"I was really overdoing the heart on my sleeve, singer-songwriter thing, and I didn’t want to do it this time."
From the first note on the second solo album, An Ear To The Earth, you know that you're in for something completely different from the usually pop-infused, sometimes melancholy, but always sensitive and melodic singer-songwriter Mark Moldre. It's courtesy of a glissando trombone, of the first song, Everything I Need Is Here.
“There was a pretty concerted effort to make a different record this time,” Moldre admits with a chuckle. “And there's certainly a bit of genre-hopping, that's for sure. I'd made records the same way for such a long time – I'd always gone into the same studios with the same people – and even when you try to make a different record, you still tend to fall into the same habits, especially when you're sitting in front of computers and you've got so many options; you tend to maybe put more onto the songs than you might have originally planned and I kind of didn't really want to do that this time.
“So there was a concerted effort to restrict ourselves, which was part of the reason for recording through a small desk and going straight to tape and playing live. I also wanted to capture something that I'd never done before, which was that rawer, looser kind of vibe. So it was a thing about breaking habits more than anything else.
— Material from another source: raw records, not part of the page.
import Literature.MathematicalPhysics.QuantumFieldTheory.BalabanImbrieJaffe1984to88.BIJ88DeltaLocClose235General
import Literature.MathematicalPhysics.QuantumFieldTheory.BalabanImbrieJaffe1984to88.BIJ88NeumannPropagatorSmallFieldSupDecay

/-!
# `BalabanImbrieJaffe1984to88.BIJ88Decay230SmallPlaquetteCubes` — T. Bałaban, J. Imbrie, A. Jaffe, *Effective action and cluster properties of
the abelian Higgs model*, Commun. Math. Phys. **114** (1988) 257–315 [BalabanImbrieJaffe1988], Sect. 2 p. 263 [PDF 7]: **(2.30) FOR `G_{k,loc}(u)`
AND (2.36) FOR `Δ_{k,loc}(u)` OVER A FAMILY OF TORUS CUBES AT A SMALL-PLAQUETTE BACKGROUND — NO GAUGE CONDITION** — the plaquette twin of this
seat's gen 20 `BIJ88Decay230SmallFieldCubes` (which asks the BONDWISE smallness `(T, δ)` of `u` inside the cubes): p27 g34's
`BIJ88NeumannPropagatorSmallFieldSupDecay.decay110_smallPlaquette_cube_uniform` (v1.2, p349473; [6] (1.10), `k`-uniform `‖f‖_∞` form, cube
Neumann propagators, under the PRINTED plaquette smallness `‖u(∂p) − 1‖ ≤ θ` only, threshold depending on `(d, L^k)` — the gauge is fixed
internally, block by block, by p30/p34's centred axial gauge) fed into this seat's `opDecay230_of_input` / `decay236_of_input`.

statement-level skeleton of published theorems with citation tags; proofs where landed; nothing here is a claim about the Yang–Mills mass gap

PDF held: `paper:balaban1988-cmp114-bij-abelian-higgs-effective-action` (journal page = PDF page + 256; p. 263 [PDF 7]); [I] =
`paper:balaban1985-cmp97-bij-higgs-minimizers` p. 326 [PDF 28] (7.3.1) *«|v(∂p) − 1| ≦ e_kμ(e_k)»* (re-read this session).

CITATION HEADER (lean-in-tree rule).  lit-balaban cell (HOME `run/shared/lean/pub/lit-balaban/`), Phase 2, proof seat **p31 gen 21** (unit
`lit-balaban-p31`, literature-prover-lit-balaban-p31-g21-0), free-target protocol G.5-34(d) (p27 g34's hand-over 2026-08-23T02:20:45Z in
`HOME/lit-balaban-p31/INBOX.md`: *"your (H1.10) binder for the cube … under the PRINTED plaquette smallness … NO gauge condition"*).  Rows of
`HOME/lit-balaban-r18/ROWS-C2.md` served (LOCATED MEMBERS, cells only; heads unchanged; owner r18): **C2.Eq2.30**, **C2.Eq2.36** «at a
small-PLAQUETTE non-flat `u`, no gauge condition»; [6]-input row **B4.Thm@573** (1.10) (owner r01) enters BY NAME through p27's member.  Files USED
BY NAME: this seat's `BIJ88DeltaLocClose235General` (`opDecay230_of_input`, `decay236_of_input`; p346675), p27's
`BIJ88NeumannPropagatorSmallFieldSupDecay` v1.2 (`decay110_smallPlaquette_cube_uniform`; p349473).

THE PRINTED TEXT (verbatim, p. 263 [PDF 7]).  *"|(G_{k,loc}(u)f)(x)| ≦ ce^{−c dist(suppt f,x)}‖f‖_∞, (2.30) … We assume that u is smooth in the
□_α's entering the sum in (2.27)"*; *"|Δ_{k,loc}(u;x₁,x₂)| ≦ ce^{−c|x₁−x₂|}, (2.36)"*.  Here *"u smooth in the □_α's"* is the plaquette condition
`‖u(∂p) − 1‖ ≤ θ` with `(d′−1)(L^k−1)θ ≤ T`, `2(L^k−1)L^k·d′·T² + 2(d′(L^k−1)T)² ≤ ½` (met when `8d′⁴L^{4k}θ² ≤ ½`), on tori with
`2(L^k − 1) + 4 < |T^{(0)}|`.

WHAT IS PROVED (theorems only; 0 `sorry`; standard axioms).
* **`opDecay230_smallPlaquette`** — (2.30), OPERATOR FORM, for `G_{k,loc}(u) = gLocT (α_kL^{kd′}) ε⁻¹ u k cube λ ζ″` over ANY finite family of no-wrap
  torus cubes `□_α = c_α·L^k + Π_i[0, L^kM_{α,i})` (fitting, shorter than the torus), weights `Σ_α|λ_α| ≤ 1`, cut-off `|ζ″| ≤ 1`, at every `U(1)` field `u` with
  `‖u(∂p) − 1‖ ≤ θ` and the two numeric conditions above: `‖(G_{k,loc}(u)f)(x)‖ ≤ s_k²·#S·c₀e^{−δ₀D/L^k}·F` (constants `δ₀, c₀ > 0` from `(d, ℓ, a)`).
* **`decay236_smallPlaquette`** — (2.36) for `Δ_{k,loc}(u)` at the same data: `‖Δ_{k,loc}(u; y₁,y₂)‖ ≤ A·([y₁ = y₂] + #S·a_k·c₀e^{δ₀}·e^{−δ₀|y₁−y₂|_{T^{(k)}}})`.
HONEST SCOPE.  As gen 20's file: (i) exactly the two members whose only [6]-input is (1.10) for the cubes; (ii) `d′ = d + 1 ≤ 3`, fine level `0`,
`1 ≤ k ≤ m + K`; constants of p27's member, uniform in the torus, `k`, `u`, the cube family; (iii) the data hypotheses as in gen 16/17; (iv) value
members only.  Imports: `BIJ88DeltaLocClose235General` (v1.1), `BIJ88NeumannPropagatorSmallFieldSupDecay` (v1.2, p349473).  Literature + Mathlib
only.  Unit `lit-balaban-p31` (literature-prover-lit-balaban-p31-g21-0), 2026-08-23.  NOT summit progress.
-/

open scoped BigOperators Matrix ComplexConjugate
open Finset Matrix

namespace Literature.MathematicalPhysics.QuantumFieldTheory.BalabanImbrieJaffe1984to88.BIJ88Decay230SmallPlaquetteCubes

open Literature.MathematicalPhysics.QuantumFieldTheory.Balaban1983to89
open BIJ88Sect3Statements (U1 toC)
open GaugeField (plaqHol)
open BIJ85BlockAveragesTorus BIJ85BlockAveragesTorusK
open BIJ88NeumannPropagator227Torus (gBox)
open BIJ88DeltaLoc234Torus (gLocT deltaLocT)
open BIJ88NeumannPropagatorFlatDecayCube (cubeT)
open BIJ88NeumannPropagatorSmallFieldSupDecay (decay110_smallPlaquette_cube_uniform)
open BIJ88DeltaLocClose235General (opDecay230_of_input decay236_of_input)

noncomputable section

/-- **(2.30), OPERATOR FORM, FOR `G_{k,loc}(u)` OVER A FAMILY OF TORUS CUBES AT A SMALL-PLAQUETTE `u`, no gauge condition** (p. 263 (2.30)):
p27's `decay110_smallPlaquette_cube_uniform` ([6] (1.10), `k`-uniform `‖f‖_∞` form, cubes, `‖u(∂p) − 1‖ ≤ θ`) in this seat's `opDecay230_of_input`.
[cite: BalabanImbrieJaffe1988, (2.30) p.263] -/
theorem opDecay230_smallPlaquette (d ℓ : ℕ) (hd3 : d + 1 ≤ 3) (hℓ : 1 ≤ ℓ) {a : ℝ} (ha : 0 < a) :
    ∃ δ₀ c₀ : ℝ, 0 < δ₀ ∧ 0 < c₀ ∧ ∀ (P : Params) (hPd : P.d = d + 1), P.L = ℓ + 1 →
      ∀ k : ℕ, 1 ≤ k → k ≤ P.m + P.K → ∀ (ι : Type) [Fintype ι] (cube : ι → Finset (Balaban1983to89.Site P 0))
        (lam : ι → Balaban1983to89.Site P 0 → Balaban1983to89.Site P 0 → ℝ)
        (ζ'' : Balaban1983to89.Site P 0 → Balaban1983to89.Site P 0 → ℝ), 2 * (P.L ^ k - 1) + 4 < P.sitesPerDir 0 →
        (∀ α, ∃ c M : Fin (d + 1) → ℕ, (∀ i, 1 ≤ M i) ∧ (∀ i, c i * P.L ^ k + P.L ^ k * M i ≤ P.sitesPerDir 0) ∧
            (∀ i, P.L ^ k * M i < P.sitesPerDir 0) ∧ cube α = cubeT hPd (P.L ^ k) c fun i => P.L ^ k * M i) →
        (∀ x y, ∑ α, |lam α x y| ≤ 1) → (∀ x y, |ζ'' x y| ≤ 1) →
      ∀ (U : GaugeField P 0 U1) (θ : ℝ), 0 ≤ θ → (∀ p : Balaban1983to89.Plaq P 0, ‖toC (plaqHol U p) - 1‖ ≤ θ) →
      ∀ (T : ℝ), ((P.d - 1 : ℕ) : ℝ) * ((P.L : ℝ) ^ k - 1) * θ ≤ T →
        2 * (((P.L : ℝ) ^ k - 1) * (P.L : ℝ) ^ k) * P.d * T ^ 2 + 2 * (P.d * ((P.L : ℝ) ^ k - 1) * T) ^ 2 ≤ 1 / 2 →
      ∀ (x : Balaban1983to89.Site P 0) (f : Balaban1983to89.Site P 0 → ℂ) (F D : ℝ),
        (∀ y, ‖f y‖ ≤ F) → (∀ y, f y ≠ 0 → D ≤ B5Ineq137Torus.T P 0 x y) →
      ∀ S : Finset ι, (∀ α y, ζ'' x y * lam α x y ≠ 0 → f y ≠ 0 → α ∈ S) →
        ‖(gLocT (B1RG242Torus.α P a k * (P.L : ℝ) ^ (k * P.d)) P.eps⁻¹ U k cube lam ζ'' *ᵥ f) x‖ ≤
          P.spacing k ^ 2 * (S.card * (c₀ * Real.exp (-(δ₀ * (((P.L : ℝ) ^ k)⁻¹ * D))) * F)) := by
  obtain ⟨δ₀, c₀, hδ₀, hc₀, H⟩ := decay110_smallPlaquette_cube_uniform d ℓ hd3 hℓ ha
  refine ⟨δ₀, c₀, hδ₀, hc₀, ?_⟩
  intro P hPd hPL k hk1 hk ι _ cube lam ζ hR hcube hlam hζ U θ hθ0 hplaq T hT hsmall x f F D hF hsupp S hS
  refine opDecay230_of_input _ _ U cube hlam hζ (fun α x' g G E hG hsuppg => ?_) x f F D hF hsupp S hS
  obtain ⟨c, M, hM, hfit, hN, hc⟩ := hcube α
  rw [hc]
  exact H P hPd hPL k hk1 hk hR U θ hθ0 hplaq T hT hsmall c M hM hfit hN x' g G E hG hsuppg

/-- **(2.36) FOR `Δ_{k,loc}(u)` OVER A FAMILY OF TORUS CUBES AT A SMALL-PLAQUETTE `u`, no gauge condition** (p. 263 (2.36)): p27's
`decay110_smallPlaquette_cube_uniform` in this seat's `decay236_of_input` (the `Q_k(u)G_{k,loc}(u)Q_k(u)ᴴ` sandwich at the block lower bound of the metric,
prefactor `A²s_k²L^{−kd′} = A·a_k`). [cite: BalabanImbrieJaffe1988, (2.36) p.263] -/
theorem decay236_smallPlaquette (d ℓ : ℕ) (hd3 : d + 1 ≤ 3) (hℓ : 1 ≤ ℓ) {a : ℝ} (ha : 0 < a) :
    ∃ δ₀ c₀ : ℝ, 0 < δ₀ ∧ 0 < c₀ ∧ ∀ (P : Params) (hPd : P.d = d + 1), P.L = ℓ + 1 →
      ∀ k : ℕ, 1 ≤ k → k ≤ P.m + P.K → ∀ (ι : Type) [Fintype ι] (cube : ι → Finset (Balaban1983to89.Site P 0))
        (lam : ι → Balaban1983to89.Site P 0 → Balaban1983to89.Site P 0 → ℝ)
        (ζ'' : Balaban1983to89.Site P 0 → Balaban1983to89.Site P 0 → ℝ), 2 * (P.L ^ k - 1) + 4 < P.sitesPerDir 0 →
        (∀ α, ∃ c M : Fin (d + 1) → ℕ, (∀ i, 1 ≤ M i) ∧ (∀ i, c i * P.L ^ k + P.L ^ k * M i ≤ P.sitesPerDir 0) ∧
            (∀ i, P.L ^ k * M i < P.sitesPerDir 0) ∧ cube α = cubeT hPd (P.L ^ k) c fun i => P.L ^ k * M i) →
        (∀ x y, ∑ α, |lam α x y| ≤ 1) → (∀ x y, |ζ'' x y| ≤ 1) →
      ∀ (U : GaugeField P 0 U1) (θ : ℝ), 0 ≤ θ → (∀ p : Balaban1983to89.Plaq P 0, ‖toC (plaqHol U p) - 1‖ ≤ θ) →
      ∀ (T : ℝ), ((P.d - 1 : ℕ) : ℝ) * ((P.L : ℝ) ^ k - 1) * θ ≤ T →
        2 * (((P.L : ℝ) ^ k - 1) * (P.L : ℝ) ^ k) * P.d * T ^ 2 + 2 * (P.d * ((P.L : ℝ) ^ k - 1) * T) ^ 2 ≤ 1 / 2 →
      ∀ (y₁ y₂ : Balaban1983to89.Site P (0 + k)) (S : Finset ι),
        (∀ x ∈ blockK k y₁, ∀ α y, ζ'' x y * lam α x y ≠ 0 → α ∈ S) →
        ‖deltaLocT (B1RG242Torus.α P a k * (P.L : ℝ) ^ (k * P.d)) P.eps⁻¹ U k cube lam ζ'' y₁ y₂‖ ≤
          (B1RG242Torus.α P a k * (P.L : ℝ) ^ (k * P.d)) *
            ((if y₁ = y₂ then 1 else 0) +
              S.card * B1.aSeq a P.L k * (c₀ * Real.exp δ₀) * Real.exp (-(δ₀ * (B5Ineq137Torus.T P (0 + k) y₁ y₂)))) := by
  obtain ⟨δ₀, c₀, hδ₀, hc₀, H⟩ := decay110_smallPlaquette_cube_uniform d ℓ hd3 hℓ ha
  refine ⟨δ₀, c₀, hδ₀, hc₀, ?_⟩
  intro P hPd hPL k hk1 hk ι _ cube lam ζ hR hcube hlam hζ U θ hθ0 hplaq T hT hsmall y₁ y₂ S hS
  have hk0 : 0 + k ≤ P.m + P.K := by omega
  refine decay236_of_input hk1 hk0 ha P.eps⁻¹ U cube hlam hζ hδ₀.le hc₀.le (fun α x' g G E hG hsuppg => ?_) y₁ y₂ S hS
  obtain ⟨c, M, hM, hfit, hN, hc⟩ := hcube α
  rw [hc]
  exact H P hPd hPL k hk1 hk hR U θ hθ0 hplaq T hT hsmall c M hM hfit hN x' g G E hG hsuppg

end

end Literature.MathematicalPhysics.QuantumFieldTheory.BalabanImbrieJaffe1984to88.BIJ88Decay230SmallPlaquetteCubes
I wanted to still work with the people I'd been working with, which is just a lot of my old friends, and we wanted to do this thing where we'd cover a lot of genres but still retain a kind of band vibe that cut through the record, not make it sound just a whole bunch of different styles with a bunch of different people.”
That group of friends included guitarist Jamie Hutchings from Bluebottle Kiss, who also arranged and produced the album and joins Moldre in his live band, along with his brother Scott on drums, Reuben Wills on double bass and Adam Lang on banjo and lapslide guitar.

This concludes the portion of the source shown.